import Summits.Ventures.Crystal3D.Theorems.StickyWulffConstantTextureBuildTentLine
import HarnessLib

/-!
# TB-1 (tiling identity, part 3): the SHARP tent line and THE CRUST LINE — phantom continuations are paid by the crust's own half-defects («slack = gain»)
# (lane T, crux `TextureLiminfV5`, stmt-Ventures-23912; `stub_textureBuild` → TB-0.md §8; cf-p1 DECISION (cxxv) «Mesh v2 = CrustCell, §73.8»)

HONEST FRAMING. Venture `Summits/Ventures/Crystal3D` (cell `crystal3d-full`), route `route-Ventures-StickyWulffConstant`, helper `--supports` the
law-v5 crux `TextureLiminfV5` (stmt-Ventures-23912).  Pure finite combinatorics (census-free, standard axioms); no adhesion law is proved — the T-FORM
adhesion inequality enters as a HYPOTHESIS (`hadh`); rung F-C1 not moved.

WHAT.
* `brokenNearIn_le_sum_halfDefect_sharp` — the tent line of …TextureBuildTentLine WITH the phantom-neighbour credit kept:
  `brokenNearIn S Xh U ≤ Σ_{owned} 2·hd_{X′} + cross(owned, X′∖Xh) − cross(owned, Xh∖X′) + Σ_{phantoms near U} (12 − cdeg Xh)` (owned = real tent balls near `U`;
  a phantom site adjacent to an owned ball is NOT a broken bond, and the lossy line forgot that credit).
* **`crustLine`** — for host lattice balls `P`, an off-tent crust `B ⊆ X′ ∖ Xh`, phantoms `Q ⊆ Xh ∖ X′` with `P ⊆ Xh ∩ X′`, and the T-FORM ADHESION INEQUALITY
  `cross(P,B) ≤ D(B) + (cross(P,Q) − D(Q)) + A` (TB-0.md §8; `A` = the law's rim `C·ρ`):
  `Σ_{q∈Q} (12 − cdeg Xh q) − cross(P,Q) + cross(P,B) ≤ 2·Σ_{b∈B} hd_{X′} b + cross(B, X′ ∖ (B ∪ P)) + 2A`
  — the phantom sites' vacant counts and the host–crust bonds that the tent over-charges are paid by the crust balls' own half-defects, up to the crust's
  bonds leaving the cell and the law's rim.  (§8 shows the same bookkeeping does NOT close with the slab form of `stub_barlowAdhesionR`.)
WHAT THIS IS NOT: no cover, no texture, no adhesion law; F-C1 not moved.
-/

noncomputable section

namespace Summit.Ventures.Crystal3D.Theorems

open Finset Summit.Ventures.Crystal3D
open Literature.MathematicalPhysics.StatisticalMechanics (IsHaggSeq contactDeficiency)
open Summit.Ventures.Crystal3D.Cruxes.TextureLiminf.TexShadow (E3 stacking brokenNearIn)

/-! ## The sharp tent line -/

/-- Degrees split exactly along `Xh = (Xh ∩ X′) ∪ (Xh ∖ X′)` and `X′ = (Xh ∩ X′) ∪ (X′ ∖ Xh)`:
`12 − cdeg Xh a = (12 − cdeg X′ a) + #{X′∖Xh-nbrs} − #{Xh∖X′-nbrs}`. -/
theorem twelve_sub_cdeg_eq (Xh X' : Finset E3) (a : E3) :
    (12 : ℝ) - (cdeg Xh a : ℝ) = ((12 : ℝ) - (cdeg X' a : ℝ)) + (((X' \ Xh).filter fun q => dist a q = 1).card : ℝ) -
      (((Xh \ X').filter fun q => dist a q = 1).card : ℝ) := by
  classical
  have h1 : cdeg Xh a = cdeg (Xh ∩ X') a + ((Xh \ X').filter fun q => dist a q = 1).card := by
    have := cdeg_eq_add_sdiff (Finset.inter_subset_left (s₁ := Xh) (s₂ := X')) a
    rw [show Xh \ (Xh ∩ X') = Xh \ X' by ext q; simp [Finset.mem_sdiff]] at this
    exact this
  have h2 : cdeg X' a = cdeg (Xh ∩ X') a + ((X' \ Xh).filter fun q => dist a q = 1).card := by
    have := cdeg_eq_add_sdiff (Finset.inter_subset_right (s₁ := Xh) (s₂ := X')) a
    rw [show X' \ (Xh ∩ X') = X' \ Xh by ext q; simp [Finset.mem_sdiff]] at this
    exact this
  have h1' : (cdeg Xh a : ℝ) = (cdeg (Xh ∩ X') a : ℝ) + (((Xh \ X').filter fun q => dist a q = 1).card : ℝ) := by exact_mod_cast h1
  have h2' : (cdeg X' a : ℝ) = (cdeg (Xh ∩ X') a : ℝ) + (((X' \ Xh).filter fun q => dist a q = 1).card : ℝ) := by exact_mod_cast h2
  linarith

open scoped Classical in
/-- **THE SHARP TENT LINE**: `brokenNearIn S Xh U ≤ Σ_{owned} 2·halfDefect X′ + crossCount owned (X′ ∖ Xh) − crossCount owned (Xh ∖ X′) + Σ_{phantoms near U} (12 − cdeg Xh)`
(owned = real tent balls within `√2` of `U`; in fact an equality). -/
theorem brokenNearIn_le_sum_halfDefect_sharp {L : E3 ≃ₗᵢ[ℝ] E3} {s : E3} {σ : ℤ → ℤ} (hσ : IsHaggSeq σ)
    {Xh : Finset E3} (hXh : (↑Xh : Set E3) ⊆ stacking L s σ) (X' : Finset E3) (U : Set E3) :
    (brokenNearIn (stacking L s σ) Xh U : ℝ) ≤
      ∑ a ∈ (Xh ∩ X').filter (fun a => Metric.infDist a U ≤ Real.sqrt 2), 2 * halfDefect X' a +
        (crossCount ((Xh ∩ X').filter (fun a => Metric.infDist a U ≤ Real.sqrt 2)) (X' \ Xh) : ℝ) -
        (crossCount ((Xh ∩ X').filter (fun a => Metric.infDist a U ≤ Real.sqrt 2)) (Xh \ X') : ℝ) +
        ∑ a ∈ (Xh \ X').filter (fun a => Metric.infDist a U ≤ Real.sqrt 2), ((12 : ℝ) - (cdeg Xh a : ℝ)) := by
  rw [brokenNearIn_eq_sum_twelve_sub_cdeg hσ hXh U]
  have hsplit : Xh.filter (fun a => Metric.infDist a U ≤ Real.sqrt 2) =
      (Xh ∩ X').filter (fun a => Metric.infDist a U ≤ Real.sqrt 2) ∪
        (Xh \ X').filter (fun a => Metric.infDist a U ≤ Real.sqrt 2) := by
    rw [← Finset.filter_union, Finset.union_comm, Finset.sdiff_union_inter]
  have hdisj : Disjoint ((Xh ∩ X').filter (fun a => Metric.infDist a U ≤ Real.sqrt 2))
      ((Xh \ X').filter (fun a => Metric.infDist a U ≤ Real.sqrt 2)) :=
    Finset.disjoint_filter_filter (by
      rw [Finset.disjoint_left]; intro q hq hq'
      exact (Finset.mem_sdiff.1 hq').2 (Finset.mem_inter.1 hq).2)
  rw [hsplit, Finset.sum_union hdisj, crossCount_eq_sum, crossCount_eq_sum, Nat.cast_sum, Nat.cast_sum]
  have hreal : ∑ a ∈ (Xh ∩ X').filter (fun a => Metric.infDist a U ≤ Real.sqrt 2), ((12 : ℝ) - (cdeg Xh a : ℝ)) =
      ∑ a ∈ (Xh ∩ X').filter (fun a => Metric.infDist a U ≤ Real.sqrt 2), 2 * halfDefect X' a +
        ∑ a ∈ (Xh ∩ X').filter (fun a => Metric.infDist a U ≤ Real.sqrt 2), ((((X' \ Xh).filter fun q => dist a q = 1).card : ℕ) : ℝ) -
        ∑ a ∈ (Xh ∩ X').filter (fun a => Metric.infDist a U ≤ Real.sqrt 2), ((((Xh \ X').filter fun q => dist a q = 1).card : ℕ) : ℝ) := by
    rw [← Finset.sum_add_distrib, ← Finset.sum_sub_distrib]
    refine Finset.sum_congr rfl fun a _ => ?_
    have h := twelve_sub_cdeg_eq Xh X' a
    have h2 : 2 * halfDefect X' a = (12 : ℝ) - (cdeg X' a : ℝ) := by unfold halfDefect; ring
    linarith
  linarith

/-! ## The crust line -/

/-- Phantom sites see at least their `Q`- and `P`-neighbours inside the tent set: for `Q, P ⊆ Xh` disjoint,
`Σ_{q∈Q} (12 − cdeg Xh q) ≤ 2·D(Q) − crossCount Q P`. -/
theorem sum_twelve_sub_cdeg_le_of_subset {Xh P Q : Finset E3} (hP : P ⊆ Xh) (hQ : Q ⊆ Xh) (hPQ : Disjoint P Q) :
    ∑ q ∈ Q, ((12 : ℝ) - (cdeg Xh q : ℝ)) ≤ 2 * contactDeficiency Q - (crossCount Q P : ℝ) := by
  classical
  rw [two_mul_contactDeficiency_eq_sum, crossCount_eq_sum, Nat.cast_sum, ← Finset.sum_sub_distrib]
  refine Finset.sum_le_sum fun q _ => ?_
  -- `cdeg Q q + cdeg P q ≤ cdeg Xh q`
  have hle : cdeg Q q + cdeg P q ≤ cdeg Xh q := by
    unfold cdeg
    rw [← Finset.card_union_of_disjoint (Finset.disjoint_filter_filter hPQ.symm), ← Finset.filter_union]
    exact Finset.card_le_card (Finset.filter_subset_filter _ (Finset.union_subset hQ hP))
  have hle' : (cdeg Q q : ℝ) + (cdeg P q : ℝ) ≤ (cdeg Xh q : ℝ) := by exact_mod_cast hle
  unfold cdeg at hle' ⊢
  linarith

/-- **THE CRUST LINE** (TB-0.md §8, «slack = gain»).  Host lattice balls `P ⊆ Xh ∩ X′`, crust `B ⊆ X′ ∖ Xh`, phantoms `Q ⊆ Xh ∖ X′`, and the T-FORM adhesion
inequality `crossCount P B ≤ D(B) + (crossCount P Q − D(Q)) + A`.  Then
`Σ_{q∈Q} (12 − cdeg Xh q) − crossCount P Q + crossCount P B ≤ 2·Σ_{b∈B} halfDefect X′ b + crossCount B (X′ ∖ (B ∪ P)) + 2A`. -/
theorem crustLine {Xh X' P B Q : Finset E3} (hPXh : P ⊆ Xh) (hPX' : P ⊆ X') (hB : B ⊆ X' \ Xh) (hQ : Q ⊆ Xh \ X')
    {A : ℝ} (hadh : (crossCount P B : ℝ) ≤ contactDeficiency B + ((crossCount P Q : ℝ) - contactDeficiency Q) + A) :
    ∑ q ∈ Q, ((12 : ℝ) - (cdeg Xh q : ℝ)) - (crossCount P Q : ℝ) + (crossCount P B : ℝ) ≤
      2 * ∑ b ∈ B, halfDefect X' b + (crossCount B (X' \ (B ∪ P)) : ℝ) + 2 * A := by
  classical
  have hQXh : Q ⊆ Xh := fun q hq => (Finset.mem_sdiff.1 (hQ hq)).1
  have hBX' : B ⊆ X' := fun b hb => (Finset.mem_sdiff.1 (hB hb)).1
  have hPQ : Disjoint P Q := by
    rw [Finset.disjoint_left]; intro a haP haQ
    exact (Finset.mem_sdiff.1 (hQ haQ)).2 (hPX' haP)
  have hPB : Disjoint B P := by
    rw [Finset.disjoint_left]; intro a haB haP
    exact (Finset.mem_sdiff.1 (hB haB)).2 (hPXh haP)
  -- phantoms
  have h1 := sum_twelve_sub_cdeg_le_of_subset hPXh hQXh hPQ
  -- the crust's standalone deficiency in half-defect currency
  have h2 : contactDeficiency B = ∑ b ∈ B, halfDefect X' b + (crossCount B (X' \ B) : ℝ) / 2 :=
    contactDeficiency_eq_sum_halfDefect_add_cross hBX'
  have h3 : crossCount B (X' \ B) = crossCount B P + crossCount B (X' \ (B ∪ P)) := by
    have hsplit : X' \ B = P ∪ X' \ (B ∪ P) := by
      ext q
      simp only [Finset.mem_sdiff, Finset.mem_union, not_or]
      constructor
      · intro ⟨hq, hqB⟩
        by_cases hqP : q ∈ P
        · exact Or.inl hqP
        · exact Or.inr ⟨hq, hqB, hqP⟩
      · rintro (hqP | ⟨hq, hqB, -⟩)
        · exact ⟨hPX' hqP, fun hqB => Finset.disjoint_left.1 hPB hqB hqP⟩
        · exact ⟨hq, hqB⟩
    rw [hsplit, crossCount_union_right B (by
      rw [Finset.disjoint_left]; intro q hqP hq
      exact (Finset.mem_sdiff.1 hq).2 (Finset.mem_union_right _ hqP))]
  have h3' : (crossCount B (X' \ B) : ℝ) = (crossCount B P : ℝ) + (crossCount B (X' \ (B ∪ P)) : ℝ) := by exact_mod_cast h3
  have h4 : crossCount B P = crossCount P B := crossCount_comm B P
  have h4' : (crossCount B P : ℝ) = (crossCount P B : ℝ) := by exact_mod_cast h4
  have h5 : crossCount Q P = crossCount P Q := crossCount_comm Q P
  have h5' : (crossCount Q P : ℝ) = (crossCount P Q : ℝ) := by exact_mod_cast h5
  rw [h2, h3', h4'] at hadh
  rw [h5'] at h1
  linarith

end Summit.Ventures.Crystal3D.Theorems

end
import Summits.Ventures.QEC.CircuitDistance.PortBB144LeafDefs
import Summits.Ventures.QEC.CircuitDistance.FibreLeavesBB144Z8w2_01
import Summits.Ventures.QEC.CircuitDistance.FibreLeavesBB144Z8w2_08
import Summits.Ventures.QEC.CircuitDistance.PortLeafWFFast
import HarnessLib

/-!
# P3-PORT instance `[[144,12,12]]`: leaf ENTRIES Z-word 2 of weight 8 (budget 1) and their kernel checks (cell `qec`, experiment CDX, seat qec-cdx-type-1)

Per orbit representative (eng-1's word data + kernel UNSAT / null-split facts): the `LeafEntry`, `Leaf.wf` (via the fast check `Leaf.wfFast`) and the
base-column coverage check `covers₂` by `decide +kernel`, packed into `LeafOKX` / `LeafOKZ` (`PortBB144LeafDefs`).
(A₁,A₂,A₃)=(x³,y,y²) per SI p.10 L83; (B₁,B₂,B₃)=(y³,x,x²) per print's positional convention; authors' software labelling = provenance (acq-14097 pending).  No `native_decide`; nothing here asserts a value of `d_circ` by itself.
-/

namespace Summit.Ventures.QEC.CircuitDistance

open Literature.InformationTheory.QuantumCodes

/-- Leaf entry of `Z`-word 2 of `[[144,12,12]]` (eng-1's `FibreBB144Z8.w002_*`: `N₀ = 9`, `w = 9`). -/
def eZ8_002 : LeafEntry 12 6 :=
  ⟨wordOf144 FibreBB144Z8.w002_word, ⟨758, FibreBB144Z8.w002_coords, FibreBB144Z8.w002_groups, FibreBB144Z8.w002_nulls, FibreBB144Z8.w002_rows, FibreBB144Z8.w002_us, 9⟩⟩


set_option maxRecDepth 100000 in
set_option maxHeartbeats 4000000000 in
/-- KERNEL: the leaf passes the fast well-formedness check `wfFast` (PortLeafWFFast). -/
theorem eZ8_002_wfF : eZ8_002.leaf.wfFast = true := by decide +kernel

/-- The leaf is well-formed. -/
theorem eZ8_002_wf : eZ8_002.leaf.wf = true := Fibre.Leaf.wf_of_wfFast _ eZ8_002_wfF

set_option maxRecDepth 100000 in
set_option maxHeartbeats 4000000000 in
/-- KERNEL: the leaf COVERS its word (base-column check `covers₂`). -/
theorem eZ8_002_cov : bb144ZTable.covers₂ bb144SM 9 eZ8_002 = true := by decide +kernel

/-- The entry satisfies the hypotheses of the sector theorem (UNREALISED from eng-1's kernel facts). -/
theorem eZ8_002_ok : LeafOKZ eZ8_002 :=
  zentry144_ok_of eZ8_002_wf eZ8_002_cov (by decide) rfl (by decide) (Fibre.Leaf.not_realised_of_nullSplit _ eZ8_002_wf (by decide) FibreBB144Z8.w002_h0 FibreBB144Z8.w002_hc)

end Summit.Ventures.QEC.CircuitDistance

**Task directions**
Copy, without any change, the run of lines from the one with "theorem eZ8_002_wfF : eZ8_002.leaf.wfFast" through the end of the entries above.

**Written solution**
theorem eZ8_002_wfF : eZ8_002.leaf.wfFast = true := by decide +kernel

/-- The leaf is well-formed. -/
theorem eZ8_002_wf : eZ8_002.leaf.wf = true := Fibre.Leaf.wf_of_wfFast _ eZ8_002_wfF

set_option maxRecDepth 100000 in
set_option maxHeartbeats 4000000000 in
/-- KERNEL: the leaf COVERS its word (base-column check `covers₂`). -/
theorem eZ8_002_cov : bb144ZTable.covers₂ bb144SM 9 eZ8_002 = true := by decide +kernel

/-- The entry satisfies the hypotheses of the sector theorem (UNREALISED from eng-1's kernel facts). -/
theorem eZ8_002_ok : LeafOKZ eZ8_002 :=
  zentry144_ok_of eZ8_002_wf eZ8_002_cov (by decide) rfl (by decide) (Fibre.Leaf.not_realised_of_nullSplit _ eZ8_002_wf (by decide) FibreBB144Z8.w002_h0 FibreBB144Z8.w002_hc)

end Summit.Ventures.QEC.CircuitDistance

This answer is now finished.